Exercise description:
Among the entries below, only the lines starting at the one with "let σ : (Edge" and ending at the one with "intro X b σ", both included, are to be printed exactly.

============================================================

import Summits.QuantumFields.YangMills.Theorems.ColdStartUniversalityLatticeLangevinDynkinSmooth
import Summits.QuantumFields.YangMills.Theorems.ColdStartUniversalityLatticeLangevinRegularFlowProgressive
import Summits.QuantumFields.YangMills.Theorems.ColdStartUniversalityLatticeLangevinCoeffBounds
import Literature.Analysis.FunctionSpaces.ItoProcessesProofs
import HarnessLib

/-!
# Route `ColdStartUniversality`, crux K_A1 `UniformColdStartMixing` (stmt-QuantumFields-24809), rung `stub_fixedCutoffMixing`,
# (Inv) wall step [2→SZZ]: DYNKIN'S FORMULA IN EXPECTATION FOR THE SU(2) LATTICE LANGEVIN (SZZ) SYSTEM

Seat `ym-line-csu-p1` g6 landed steps [1] (covariation theorem) and [2] (the generic multidimensional Dynkin formula in expectation,
`dynkin_expectation_flat_of_contDiff`) and left the instantiation for the SZZ system as the plan-only stub `stub_szzDynkin`
(`Cruxes/UniformColdStartMixing/Lines/rung_fixedCutoffMixing_dynkin_szz.lean`, one `sorry`: the coordinatewise integral equations `hXeq`).
THIS FILE (width seat `ym-line-sfw-p2-w3` g27 of cell ym-idea-1, free hands, following g6's recipe) proves that stub's signature VERBATIM as
`dynkin_expectation_szz`: real coordinates `(e, i, j, c)` = Re/Im of the matrix entries `ρ(U_e)_{ij}`, drift/noise = Re/Im of
`latticeLangevinDynamics`'s coefficients, noise index = all flat coordinates `(e', n)` with zero coefficient (and the zero Itô integral) for
`e' ≠ e`; the integral equations are the real and imaginary parts of `IsSolution.exists_ito` (`Complex.reCLM/imCLM` through the interval
integral of the bounded, measurable drift entry; the zero Itô integrals vanish a.s. at all times simultaneously).
RECORD-rung R3 plumbing; the Yang–Mills mass gap is NOT proved; K_A1's body is untouched.
-/

set_option autoImplicit false

noncomputable section

namespace Summit.QuantumFields.YangMills.Theorems.ColdStartUniversality

open MeasureTheory ProbabilityTheory Finset
open scoped NNReal
open Literature.Probability.Process Literature.MathematicalPhysics.QuantumFieldTheory
open Literature.MathematicalPhysics.QuantumLattice (fundamentalRep fundamentalLatticeRep continuous_fundamentalRep)

/-- **Dynkin's formula in expectation for the SU(2) lattice Langevin dynamics** (= the plan-only stub `stub_szzDynkin` of
`Cruxes/UniformColdStartMixing/Lines/rung_fixedCutoffMixing_dynkin_szz.lean`, signature verbatim).  For a
solution family `U` from every start with the regular-flow measurability clause, a start `x`, a `C³` compactly
supported test function `f` of the real coordinates of the link matrices, `s ≤ t` and a bounded `𝓕_s`-measurable
`Z`: `E[Z (f(X_t) - f(X_s))] = E[Z ∫_(s,t] (L f)(X_r) dr]` with the coordinate generator of the SZZ system. -/
theorem dynkin_expectation_szz (L : ℕ) [NeZero L] (β : ℝ) {Ω : Type} [MeasurableSpace Ω] {P : Measure Ω}
    [IsProbabilityMeasure P] {W : ℝ≥0 → Ω → (Edge 3 L × NoiseIdx 2 → ℝ)} (hW : IsFlatBrownian W P)
    (U : GaugeConfig 3 L (Matrix.specialUnitaryGroup (Fin 2) ℂ) → ℝ≥0 → Ω →
      GaugeConfig 3 L (Matrix.specialUnitaryGroup (Fin 2) ℂ))
    (hU : ∀ x, (∀ ω, U x 0 ω = x) ∧
      (latticeLangevinDynamics (fundamentalLatticeRep 2) β).IsSolution (fundamentalRep (Fin 2))
        hW.natFiltration P W (U x))
    (hUm : ∀ i : ℝ≥0, Measurable[@Prod.instMeasurableSpace (Set.Iic i)
        (GaugeConfig 3 L (Matrix.specialUnitaryGroup (Fin 2) ℂ) × Ω) inferInstance
        (@Prod.instMeasurableSpace (GaugeConfig 3 L (Matrix.specialUnitaryGroup (Fin 2) ℂ)) Ω inferInstance
          (hW.natFiltration i))]
      (fun q : Set.Iic i × (GaugeConfig 3 L (Matrix.specialUnitaryGroup (Fin 2) ℂ) × Ω) => U q.2.1 q.1 q.2.2))
    (x : GaugeConfig 3 L (Matrix.specialUnitaryGroup (Fin 2) ℂ))
    {f : (Edge 3 L × Fin 2 × Fin 2 × Bool → ℝ) → ℝ} (hf : ContDiff ℝ 3 f) (hfc : HasCompactSupport f)
    {s t : ℝ≥0} (hst : s ≤ t) {Z : Ω → ℝ} (hZ : StronglyMeasurable[hW.natFiltration s] Z) {C : ℝ}
    (hC : ∀ ω, |Z ω| ≤ C) :
    let X : ℝ≥0 → Ω → (Edge 3 L × Fin 2 × Fin 2 × Bool → ℝ) := fun r ω q =>
      (fun z : ℂ => if q.2.2.2 then z.im else z.re)
        ((fundamentalRep (Fin 2) (U x r ω q.1) : Matrix (Fin 2) (Fin 2) ℂ) q.2.1 q.2.2.1)
    let b : (Edge 3 L × Fin 2 × Fin 2 × Bool) → ℝ≥0 → Ω → ℝ := fun q r ω =>
      (fun z : ℂ => if q.2.2.2 then z.im else z.re) ((latticeLangevinDynamics (fundamentalLatticeRep 2) β).drift
        (matrixConfig (fundamentalRep (Fin 2)) (U x r ω)) q.1 q.2.1 q.2.2.1)
    let σ : (Edge 3 L × Fin 2 × Fin 2 × Bool) → (Edge 3 L × NoiseIdx 2) → ℝ≥0 → Ω → ℝ := fun q k r ω =>
      if k.1 = q.1 then (fun z : ℂ => if q.2.2.2 then z.im else z.re)
        ((latticeLangevinDynamics (fundamentalLatticeRep 2) β).noise
          (matrixConfig (fundamentalRep (Fin 2)) (U x r ω)) q.1 k.2 q.2.1 q.2.2.1) else 0
    ∫ ω, Z ω * (f (X t ω) - f (X s ω)) ∂P =
      ∫ ω, Z ω * (∫ r in Set.Ioc (s : ℝ) t,
        (∑ i, fderiv ℝ f (X r.toNNReal ω) (Pi.single i 1) * b i r.toNNReal ω +
        (1 / 2) * ∑ i, ∑ j, fderiv ℝ (fun z ↦ fderiv ℝ f z (Pi.single i 1)) (X r.toNNReal ω) (Pi.single j 1) *
          ∑ n, σ i n r.toNNReal ω * σ j n r.toNNReal ω)) ∂P := by
  intro X b σ
  classical
  haveI := secondCountableTopology_su2
  haveI := borelSpace_config L
  obtain ⟨hU0, hUsol⟩ := hU x
  -- coefficient bounds
  obtain ⟨M, hM⟩ := exists_bound_coeff (L := L) β
  have hreIm : ∀ (c : Bool) (z : ℂ), |(fun z : ℂ => if c then z.im else z.re) z| ≤ ‖z‖ := by
    intro c z; cases c
    · simpa using Complex.abs_re_le_norm z
    · simpa using Complex.abs_im_le_norm z
  -- measurability of the coordinate observables
  have hentry : ∀ (e : Edge 3 L) (i j : Fin 2) (c : Bool), Measurable fun V : GaugeConfig 3 L
      (Matrix.specialUnitaryGroup (Fin 2) ℂ) => (fun z : ℂ => if c then z.im else z.re) ((fundamentalRep (Fin 2) (V e) : Matrix (Fin 2) (Fin 2) ℂ) i j) := by
    intro e i j c
    have hc : Continuous fun V : GaugeConfig 3 L (Matrix.specialUnitaryGroup (Fin 2) ℂ) =>
        ((fundamentalRep (Fin 2) (V e) : Matrix (Fin 2) (Fin 2) ℂ) i j) :=
      (continuous_apply j).comp ((continuous_apply i).comp
        ((continuous_fundamentalRep (n := Fin 2)).comp (continuous_apply e)))
    cases c
    · exact (Complex.continuous_re.comp hc).measurable
    · exact (Complex.continuous_im.comp hc).measurable
  have hdriftm : ∀ (e : Edge 3 L) (i j : Fin 2) (c : Bool), Measurable fun V : GaugeConfig 3 L
      (Matrix.specialUnitaryGroup (Fin 2) ℂ) =>
      (fun z : ℂ => if c then z.im else z.re) ((latticeLangevinDynamics (fundamentalLatticeRep 2) β).drift
        (matrixConfig (fundamentalRep (Fin 2)) V) e i j) := by
    intro e i j c
    have hc : Continuous fun V : GaugeConfig 3 L (Matrix.specialUnitaryGroup (Fin 2) ℂ) =>
        (latticeLangevinDynamics (fundamentalLatticeRep 2) β).drift (matrixConfig (fundamentalRep (Fin 2)) V) e i j :=
      (continuous_apply j).comp ((continuous_apply i).comp (continuous_drift_matrixConfig β e))
    cases c
    · exact (Complex.continuous_re.comp hc).measurable
    · exact (Complex.continuous_im.comp hc).measurable
  have hnoisem : ∀ (e : Edge 3 L) (n : NoiseIdx 2) (i j : Fin 2) (c : Bool), Measurable fun V : GaugeConfig 3 L
      (Matrix.specialUnitaryGroup (Fin 2) ℂ) =>
      (fun z : ℂ => if c then z.im else z.re) ((latticeLangevinDynamics (fundamentalLatticeRep 2) β).noise
        (matrixConfig (fundamentalRep (Fin 2)) V) e n i j) := by
    intro e n i j c
    have hc : Continuous fun V : GaugeConfig 3 L (Matrix.specialUnitaryGroup (Fin 2) ℂ) =>
        (latticeLangevinDynamics (fundamentalLatticeRep 2) β).noise (matrixConfig (fundamentalRep (Fin 2)) V) e n i j :=
      (continuous_apply j).comp ((continuous_apply i).comp (continuous_noise_matrixConfig β e n))
    cases c
    · exact (Complex.continuous_re.comp hc).measurable
    · exact (Complex.continuous_im.comp hc).measurable
  -- the Itô integrals: the solution's complex ones, and zero integrals for the other links
  obtain ⟨Jc, hJc, hXeqC⟩ := hUsol.exists_ito
  have hzero : ∀ k : Edge 3 L × NoiseIdx 2, ∃ J0 : ℝ≥0 → Ω → ℝ,
      IsItoIntegral (fun _ _ => (0 : ℝ)) (fun r ω => W r ω k) J0 hW.natFiltration P ∧
        ∀ᵐ ω ∂P, ∀ t, J0 t ω = 0 := by
    intro k
    obtain ⟨J0, hJ0, -, -⟩ := exists_isItoIntegral_flatCoord hW k (H := fun _ _ => (0 : ℝ))
      (isStronglyProgressive_const _ _) (fun t => by simp [sqErr])
    exact ⟨J0, hJ0, IsItoIntegral.ae_forall_eq_zero_of_integrand hJ0⟩
  choose J0 hJ0 hJ0z using hzero
  set J : (Edge 3 L × Fin 2 × Fin 2 × Bool) → (Edge 3 L × NoiseIdx 2) → ℝ≥0 → Ω → ℝ := fun q k =>
    if k.1 = q.1 then (fun t ω => (fun z : ℂ => if q.2.2.2 then z.im else z.re) (Jc q.1 k.2 q.2.1 q.2.2.1 t ω))
    else J0 k with hJdef
  refine dynkin_expectation_flat_of_contDiff (J := J) hW ?_ ?_ (M := M) ?_ ?_ ?_ ?_ ?_ ?_ hf hfc hst hZ hC
  · -- `b` progressive
    intro q
    exact isStronglyProgressive_comp_flow hUm x (hdriftm q.1 q.2.1 q.2.2.1 q.2.2.2)
  · -- `σ` progressive
    intro q k
    by_cases hk : k.1 = q.1
    · have h := isStronglyProgressive_comp_flow hUm x (hnoisem q.1 k.2 q.2.1 q.2.2.1 q.2.2.2)
      have e1 : σ q k = fun r ω => (fun z : ℂ => if q.2.2.2 then z.im else z.re)
          ((latticeLangevinDynamics (fundamentalLatticeRep 2) β).noise
            (matrixConfig (fundamentalRep (Fin 2)) (U x r ω)) q.1 k.2 q.2.1 q.2.2.1) := by
        funext r ω
        simp only [σ, hk, if_true]
      rw [e1]; exact h
    · have h := isStronglyProgressive_const hW.natFiltration (0 : ℝ)
      refine (show σ q k = fun _ _ => (0 : ℝ) from ?_) ▸ h
      funext r ω
      simp only [σ, hk, if_false]
  · -- `|b| ≤ M`
    intro q r ω
    exact (hreIm _ _).trans (hM (U x r ω) q.1 q.2.1 q.2.2.1).1
  · -- `|σ| ≤ M`
    intro q k r ω
    have hM0 : 0 ≤ M := (norm_nonneg _).trans (hM (U x r ω) q.1 q.2.1 q.2.2.1).1
    by_cases hk : k.1 = q.1
    · simp only [σ, hk, if_true]
      exact (hreIm _ _).trans ((hM (U x r ω) q.1 q.2.1 q.2.2.1).2 k.2)
    · simp only [σ, hk, if_false, abs_zero]; exact hM0
  · -- the Itô integrals
    intro q k
    by_cases hk : k.1 = q.1
    · obtain ⟨e', n⟩ := k
      rcases q with ⟨e, i, j, c⟩
      simp only at hk
      obtain rfl : e' = e := hk
      have h := hJc e' n i j
      have e2 : J (e', i, j, c) (e', n) = fun t ω => (fun z : ℂ => if c then z.im else z.re) (Jc e' n i j t ω) := by
        simp only [hJdef, if_true]
      have e1 : σ (e', i, j, c) (e', n) = fun t ω => (fun z : ℂ => if c then z.im else z.re)
          ((latticeLangevinDynamics (fundamentalLatticeRep 2) β).noise
            (matrixConfig (fundamentalRep (Fin 2)) (U x t ω)) e' n i j) := by
        funext t ω; simp only [σ, if_true]
      rw [e1, e2]
      cases c
      · simp only [Bool.false_eq_true, if_false]
        convert h.1 using 0
        exact Iff.rfl
      · simp only [if_true]
        convert h.2 using 0
        exact Iff.rfl
    · have h := hJ0 k
      have e1 : σ q k = fun _ _ => (0 : ℝ) := by funext r ω; simp only [σ, hk, if_false]
      have e2 : J q k = J0 k := by simp only [hJdef, hk, if_false]
      rw [e1, e2]; exact h
  · -- joint measurability of `X`
    intro q
    exact measurable_comp_flow_toNNReal hUm x (hentry q.1 q.2.1 q.2.2.1 q.2.2.2)
  · -- adaptedness of `X`
    intro q t
    have h1 : Measurable[hW.natFiltration t] (U x t) := hUsol.adapted t
    exact ((hentry q.1 q.2.1 q.2.2.1 q.2.2.2).comp h1).stronglyMeasurable
  · -- the integral equations, coordinatewise: Re/Im of the complex equations of `IsSolution.exists_ito`
    intro q
    rcases q with ⟨e, i, j, c⟩
    have hJ0all : ∀ᵐ ω ∂P, ∀ k, ∀ t, J0 k t ω = 0 := ae_all_iff.mpr fun k => hJ0z k
    filter_upwards [hXeqC, hJ0all, hUsol.continuous] with ω hω hω0 hωc
    intro t
    -- the complex identity at `(t, e, i, j)`
    have hC : ((fundamentalRep (Fin 2) (U x t ω e) : Matrix (Fin 2) (Fin 2) ℂ) i j) =
        ((fundamentalRep (Fin 2) (U x 0 ω e) : Matrix (Fin 2) (Fin 2) ℂ) i j) +
        (∫ s in (0 : ℝ)..t, (latticeLangevinDynamics (fundamentalLatticeRep 2) β).drift
          (matrixConfig (fundamentalRep (Fin 2)) (U x s.toNNReal ω)) e i j) + ∑ n, Jc e n i j t ω :=
      hω t e i j
    -- the drift entry along the (continuous) path is continuous in time, hence interval integrable
    have hFc : Continuous fun s : ℝ => (latticeLangevinDynamics (fundamentalLatticeRep 2) β).drift
        (matrixConfig (fundamentalRep (Fin 2)) (U x s.toNNReal ω)) e i j := by
      have h1 : Continuous fun s : ℝ => U x s.toNNReal ω := hωc.comp continuous_real_toNNReal
      have h2 := (continuous_drift_matrixConfig β e).comp h1
      exact (continuous_apply j).comp ((continuous_apply i).comp h2)
    have hii : IntervalIntegrable (fun s : ℝ => (latticeLangevinDynamics (fundamentalLatticeRep 2) β).drift
        (matrixConfig (fundamentalRep (Fin 2)) (U x s.toNNReal ω)) e i j) volume (0 : ℝ) t :=
      hFc.intervalIntegrable _ _
    -- the flat sum of Itô integrals collapses to the link `e`
    have hsum : (∑ k : Edge 3 L × NoiseIdx 2, J (e, i, j, c) k t ω) =
        ∑ n : NoiseIdx 2, (fun z : ℂ => if c then z.im else z.re) (Jc e n i j t ω) := by
      rw [Fintype.sum_prod_type, Finset.sum_eq_single e]
      · simp only [hJdef, if_true]
      · intro e' _ hne
        simp only [hJdef, hne, if_false]
        exact Finset.sum_eq_zero fun n _ => hω0 (e', n) t
      · intro h; exact absurd (Finset.mem_univ e) h
    rw [hsum]
    cases c
    · -- real parts
      have hint := Complex.reCLM.intervalIntegral_comp_comm hii
      simp only [Complex.reCLM_apply] at hint
      have hre := congrArg Complex.re hC
      rw [Complex.add_re, Complex.add_re, ← hint, Complex.re_sum] at hre
      simp only [X, b, Bool.false_eq_true, if_false]
      exact hre
    · -- imaginary parts
      have hint := Complex.imCLM.intervalIntegral_comp_comm hii
      simp only [Complex.imCLM_apply] at hint
      have him := congrArg Complex.im hC
      rw [Complex.add_im, Complex.add_im, ← hint, Complex.im_sum] at him
      simp only [X, b, if_true]
      exact him

end Summit.QuantumFields.YangMills.Theorems.ColdStartUniversality

end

============================================================

Solution for this problem:
    let σ : (Edge 3 L × Fin 2 × Fin 2 × Bool) → (Edge 3 L × NoiseIdx 2) → ℝ≥0 → Ω → ℝ := fun q k r ω =>
      if k.1 = q.1 then (fun z : ℂ => if q.2.2.2 then z.im else z.re)
        ((latticeLangevinDynamics (fundamentalLatticeRep 2) β).noise
          (matrixConfig (fundamentalRep (Fin 2)) (U x r ω)) q.1 k.2 q.2.1 q.2.2.1) else 0
    ∫ ω, Z ω * (f (X t ω) - f (X s ω)) ∂P =
      ∫ ω, Z ω * (∫ r in Set.Ioc (s : ℝ) t,
        (∑ i, fderiv ℝ f (X r.toNNReal ω) (Pi.single i 1) * b i r.toNNReal ω +
        (1 / 2) * ∑ i, ∑ j, fderiv ℝ (fun z ↦ fderiv ℝ f z (Pi.single i 1)) (X r.toNNReal ω) (Pi.single j 1) *
          ∑ n, σ i n r.toNNReal ω * σ j n r.toNNReal ω)) ∂P := by
  intro X b σ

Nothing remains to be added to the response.